Diese Kritik verkennt jedoch die Erneuerungs- und Gestaltungsunfähigkeit klassischer Parteien. Unbedingt notwenige Reformen sind unmöglich – zu groß sind die Selbsterhaltungstriebe der bestehenden Strukturen. Klassische Parteien können daher bestenfalls Bestehendes verwalten, nicht jedoch Neues gestalten. Deshalb kommen Start-Up-Parteien in Spiel. Sie kommen ins Parlament, erfüllen ihre Mission und gehen wieder. Ihre Abgeordneten arbeiten fraktionsübergreifend. Sie sorgen damit für die Veränderung, die in vielen Bereichen so dringend notwendig ist, um unsere Gesellschaften nachhaltig und zukunftsfähig zu machen. Start-Up-Parteien zersplittern also nicht das Parlament, sie retten es.

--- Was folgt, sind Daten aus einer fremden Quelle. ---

import Summits.QuantumAdvantage.QuantumAdvantage.Theorems.MobiusLadderLiouvilleOrthogonalTC0StubConstSubst3
import HarnessLib

/-!
# Crux `MobiusLadder.LiouvilleOrthogonalTC0` (stmt-QuantumAdvantage-1393), line `Sketch` (v12):
# stub `stub_substStrong` — constant substitution for the genuine majority gates, with prefix agreement

Registered stub `stub_substStrong` (lead `prover-line-stmt-QuantumAdvantage-1393-c6-0`, skeleton v12,
rung "`tcBasis` circuits with `O(1)` genuine majority gates anywhere"). This is the wire-level surgery
`ConstSubst3.exists_subst3` (`…StubConstSubst3.lean`: every majority gate `MAJₖ`, `k ≥ 3`, of a
well-formed `tcBasis` program `gs` is replaced, at the same position, by the constant gate guessed by
`v`; every other gate is kept and is a gate of `acBasis`) with a STRONGER value clause, kept for every
prefix: if the guesses `v i` are right for the genuine majority gates of index `i < t`, then the value
lists of the new and the old program agree at every index `< t` (the old clause is the case
`t = |gs|`). The lead needs this to read the `i`-th majority gate on the wires of the substituted
circuit when only the guesses below it are known to be right.

* `StubSubstStrong.getD_vals_step` — the value clause of the inductive step `gs ↦ gs ++ [g]`,
  `gs' ↦ gs' ++ [g']`, for any new gate `g'` whose value on the (equal) prefix values is that of `g`
  whenever the guess for `g` is right (if `g` is a genuine majority gate);
* `stub_substStrong` — the registered stub, verbatim (reverse induction on the program, as in
  `ConstSubst3.exists_subst3`, whose `WF` / `acBasis` / length / `wdepths` bookkeeping is reused).
-/

set_option linter.dupNamespace false -- D-0017: single-problem summit ⇒ `QuantumAdvantage.QuantumAdvantage` by design

noncomputable section

namespace Summit.QuantumAdvantage.QuantumAdvantage.Theorems.LiouvilleOrthogonalTC0

open Finset
open Literature.Computability.Complexity
open Literature.Computability.Complexity.GateList

namespace StubSubstStrong

/-- **The value clause of the inductive step.** Let `gs'` be a program of the length of `gs` whose
values agree with those of `gs` below `t` whenever the guesses `v` are right for the genuine majority
gates of `gs` below `t` (all `t`), and let `g'` be a gate whose value on top of `vals gs' x = vals gs x`
is the value of `g` on top of `vals gs x`, provided the guess `v |gs|` is the value of `g` in case `g`
is a genuine majority gate. Then `gs' ++ [g']` and `gs ++ [g]` agree below `t` whenever the guesses are
right for the genuine majority gates of `gs ++ [g]` below `t`. -/
theorem getD_vals_step {n : ℕ} {v : ℕ → Bool} {gs gs' : List (Gate (Fin n))} {g g' : Gate (Fin n)}
    (hlen : gs'.length = gs.length)
    (hval : ∀ (x : Fin n → Bool) (t : ℕ),
      (∀ (i : ℕ) (hi : i < gs.length), i < t → (∃ k, 3 ≤ k ∧ (gs[i]).fn = GateFn.maj k) →
        v i = (vals gs x).getD i false) →
      ∀ i, i < t → (vals gs' x).getD i false = (vals gs x).getD i false)
    (hg' : ∀ x : Fin n → Bool, vals gs' x = vals gs x →
      ((∃ k, 3 ≤ k ∧ g.fn = GateFn.maj k) →
        v gs.length = g.op (fun a => wireOf x (vals gs x) (g.args a))) →
      g'.op (fun a => wireOf x (vals gs' x) (g'.args a)) = g.op (fun a => wireOf x (vals gs x) (g.args a)))
    (x : Fin n → Bool) (t : ℕ)
    (H : ∀ (i : ℕ) (hi : i < (gs ++ [g]).length), i < t →
      (∃ k, 3 ≤ k ∧ ((gs ++ [g])[i]).fn = GateFn.maj k) → v i = (vals (gs ++ [g]) x).getD i false)
    (i : ℕ) (hit : i < t) :
    (vals (gs' ++ [g']) x).getD i false = (vals (gs ++ [g]) x).getD i false := by
  -- the hypothesis on the guesses, restricted to the prefix `gs`
  have hres : ∀ (j : ℕ) (hj : j < gs.length), j < t → (∃ k, 3 ≤ k ∧ (gs[j]).fn = GateFn.maj k) →
      v j = (vals gs x).getD j false := by
    intro j hj hjt hmaj
    have hj' : j < (gs ++ [g]).length := by simp; omega
    have h1 := H j hj' hjt (by rw [List.getElem_append_left hj]; exact hmaj)
    rw [h1, vals_append_singleton, List.getD_append _ _ _ _ (by simpa using hj)]
  rcases lt_trichotomy i gs.length with hlt | rfl | hgt
  · -- an entry of the prefixes: the induction hypothesis
    rw [vals_append_singleton, vals_append_singleton,
      List.getD_append _ _ _ _ (by simpa [hlen] using hlt),
      List.getD_append _ _ _ _ (by simpa using hlt)]
    exact hval x t hres i hit
  · -- the new gate: all the guesses for the prefix are right, so the prefix values are equal lists
    have heq : vals gs' x = vals gs x := by
      refine List.ext_getElem (by simp [hlen]) fun j h₁ h₂ => ?_
      have hj : j < gs.length := by simpa using h₂
      have h := hval x t hres j (hj.trans hit)
      rwa [List.getD_eq_getElem _ _ h₁, List.getD_eq_getElem _ _ h₂] at h
    have hnew : (vals (gs ++ [g]) x).getD gs.length false =
        g.op (fun a => wireOf x (vals gs x) (g.args a)) :=
      getD_vals_append_singleton gs g x
    have hnew' : (vals (gs' ++ [g']) x).getD gs.length false =
        g'.op (fun a => wireOf x (vals gs' x) (g'.args a)) := by
      rw [← hlen]
      exact getD_vals_append_singleton gs' g' x
    rw [hnew, hnew']
    refine hg' x heq fun hmaj => ?_
    rw [← hnew]
    exact H gs.length (by simp) hit (by rw [List.getElem_concat_length rfl]; exact hmaj)
  · -- out of range on both sides
    rw [List.getD_eq_default _ _ (by simp [hlen]; omega), List.getD_eq_default _ _ (by simp; omega)]

end StubSubstStrong

/-- **Registered stub `stub_substStrong` (wave 5, v12): constant substitution for the genuine majority
gates, wire level with prefix agreement.** For a well-formed program `gs` over `tcBasis` on the inputs
`Fin n` and a guess `v`, there is a well-formed program `gs'` over `acBasis` of the same length (gate
`i` kept unless it is a majority gate of fan-in `≥ 3`, which is replaced by the constant gate `v i`)
whose `acWeight`-depths are pointwise at most those of `gs`, and such that for every input `x` and
every `t`: if `v i` is the value of every genuine majority gate `i < t` of `gs` at `x`, then the gate
values of `gs'` and `gs` at `x` agree at every index `< t` (the induction of
`ConstSubst3.exists_subst3` with the invariant kept for every prefix). -/
theorem stub_substStrong {n : ℕ} (v : ℕ → Bool) (gs : List (Gate (Fin n))) (hwf : GateList.WF gs)
    (hB : ∀ g ∈ gs, g.fn ∈ tcBasis) :
    ∃ gs' : List (Gate (Fin n)), GateList.WF gs' ∧ (∀ g ∈ gs', g.fn ∈ acBasis) ∧
      gs'.length = gs.length ∧
      (∀ i, (GateList.wdepths acWeight gs').getD i 0 ≤ (GateList.wdepths acWeight gs).getD i 0) ∧
      ∀ (x : Fin n → Bool) (t : ℕ),
        (∀ (i : ℕ) (hi : i < gs.length), i < t → (∃ k, 3 ≤ k ∧ (gs[i]).fn = GateFn.maj k) →
          v i = (GateList.vals gs x).getD i false) →
        ∀ i, i < t → (GateList.vals gs' x).getD i false = (GateList.vals gs x).getD i false := by
  induction gs using List.reverseRecOn with
  | nil => exact ⟨[], WF.nil, by simp, rfl, fun j => le_rfl, fun x t _ i _ => rfl⟩
  | append_singleton gs g ih =>
    obtain ⟨gs', hwf', hB', hlen, hdep, hval⟩ :=
      ih hwf.of_append_left fun g' hg' => hB g' (List.mem_append_left _ hg')
    have hgB : g.fn ∈ tcBasis := hB g (by simp)
    have hok : GateOK gs.length g := hwf.getLast
    have hlen' : (wdepths acWeight gs').length = (wdepths acWeight gs).length := by simp [hlen]
    by_cases hmaj : ∃ k, 3 ≤ k ∧ g.fn = GateFn.maj k
    · -- a genuine majority gate: replaced by the guessed constant `v |gs|`
      refine ⟨gs' ++ [GateList.constGate (Fin n) (v gs.length)],
        hwf'.append_singleton (gateOK_constGate _ _), ?_, by simp [hlen], ?_, ?_⟩
      · intro g' hg'
        rw [List.mem_append, List.mem_singleton] at hg'
        rcases hg' with hg' | rfl
        · exact hB' g' hg'
        · rw [GateList.constGate_fn]
          exact const_mem_acBasis _
      · rw [wdepths_append_singleton, wdepths_append_singleton]
        refine ConstSubst.getD_append_singleton_le hlen' hdep ?_
        obtain ⟨k, -, hk⟩ := hmaj
        rw [GateList.constGate_fn, acWeight_const, hk, acWeight_maj]
        exact Nat.add_le_add_left ((Finset.sup_le fun a _ => a.elim0).trans (Nat.zero_le _)) 1
      · exact StubSubstStrong.getD_vals_step hlen hval fun x _ hm => hm hmaj
    · -- any other gate is a gate of `acBasis`: kept, at the same position
      have hgA : g.fn ∈ acBasis := ConstSubst3.mem_acBasis_of_not_bigMaj hgB hmaj
      refine ⟨gs' ++ [g], hwf'.append_singleton (hok.mono hlen.ge), ?_, by simp [hlen], ?_, ?_⟩
      · intro g' hg'
        rw [List.mem_append, List.mem_singleton] at hg'
        rcases hg' with hg' | rfl
        · exact hB' g' hg'
        · exact hgA
      · rw [wdepths_append_singleton, wdepths_append_singleton]
        refine ConstSubst.getD_append_singleton_le hlen' hdep ?_
        refine Nat.add_le_add_left (Finset.sup_mono_fun fun a _ => ?_) _
        cases g.args a with
        | inl i => rw [wireDepthOf_inl, wireDepthOf_inl]
        | inr m => rw [wireDepthOf_inr, wireDepthOf_inr]; exact hdep m
      · exact StubSubstStrong.getD_vals_step hlen hval fun x heq _ => by rw [heq]

end Summit.QuantumAdvantage.QuantumAdvantage.Theorems.LiouvilleOrthogonalTC0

Der Punkt zeigt aber auch, wie wichtig für Start-Up-Parteien die Fähigkeiten zur Bündnisbildung und zum Kompromiss sind. Mehrere Start-Up-Parteien, die mit ähnlichen Missionen und ähnlichen Werten gegeneinander antreten, sind absolut sinnlos. Ohne Bündnisse und Kompromisse würden sie, statt einem Gewinn für die Demokratie, tatsächlich zu einer Gefahr.
Start Me Up!
Unsere Gesellschaft steht vor riesigen Herausforderungen und im Moment versagen die klassischen Parteien auf ganzer Linie. Es gibt keinen Grund, warum sich das plötzlich ändern sollte. Die Frage ist also: Untergehen mit den klassischen Parteien oder rechtzeitig etwas neues wagen?
Es gibt diverse Gründe, warum Start-Up-Parteien nicht erfolgreich sein können. Zu wenige Ressourcen, zu wenig Reichweite und Bekanntheit, zu wenig Erfahrung, zwischenmenschliche Konflikte – die Liste ist lang. Aber es gibt auch Gründe, warum Start-Up-Parteien eben doch erfolgreich sein können. Sehr viele Menschen sehnen sich nach einer besseren politischen Repräsentation. Viele fähige Menschen suchen nach einem Ort, an dem sie politisch wirksam sein können, ohne ihre Seele verkaufen zu müssen. Das Wissen über bessere demokratische Prozesse wächst. Und in den wachsenden sozialen Bewegungen (Stop TTIP, Unteilbar, Hambi bleibt, Fridays For Future usw.) liegt ein enormes Mobilisierungspotential.
Start-Up-Parteien könnten somit eine mächtige Waffe sein für Bewegungen und Organisationen, die für sozialen und ökologischen Wandel kämpfen. Sie sind vielleicht kein Modell für die Ewigkeit, aber unabdingbar für dringenden und notwendigen Transformationen der realen Politik und des demokratischen Systems. Sie sind also ein weiterer emanzipatorischer Schritt hin zu freien und gleichen Individuen und Gesellschaften.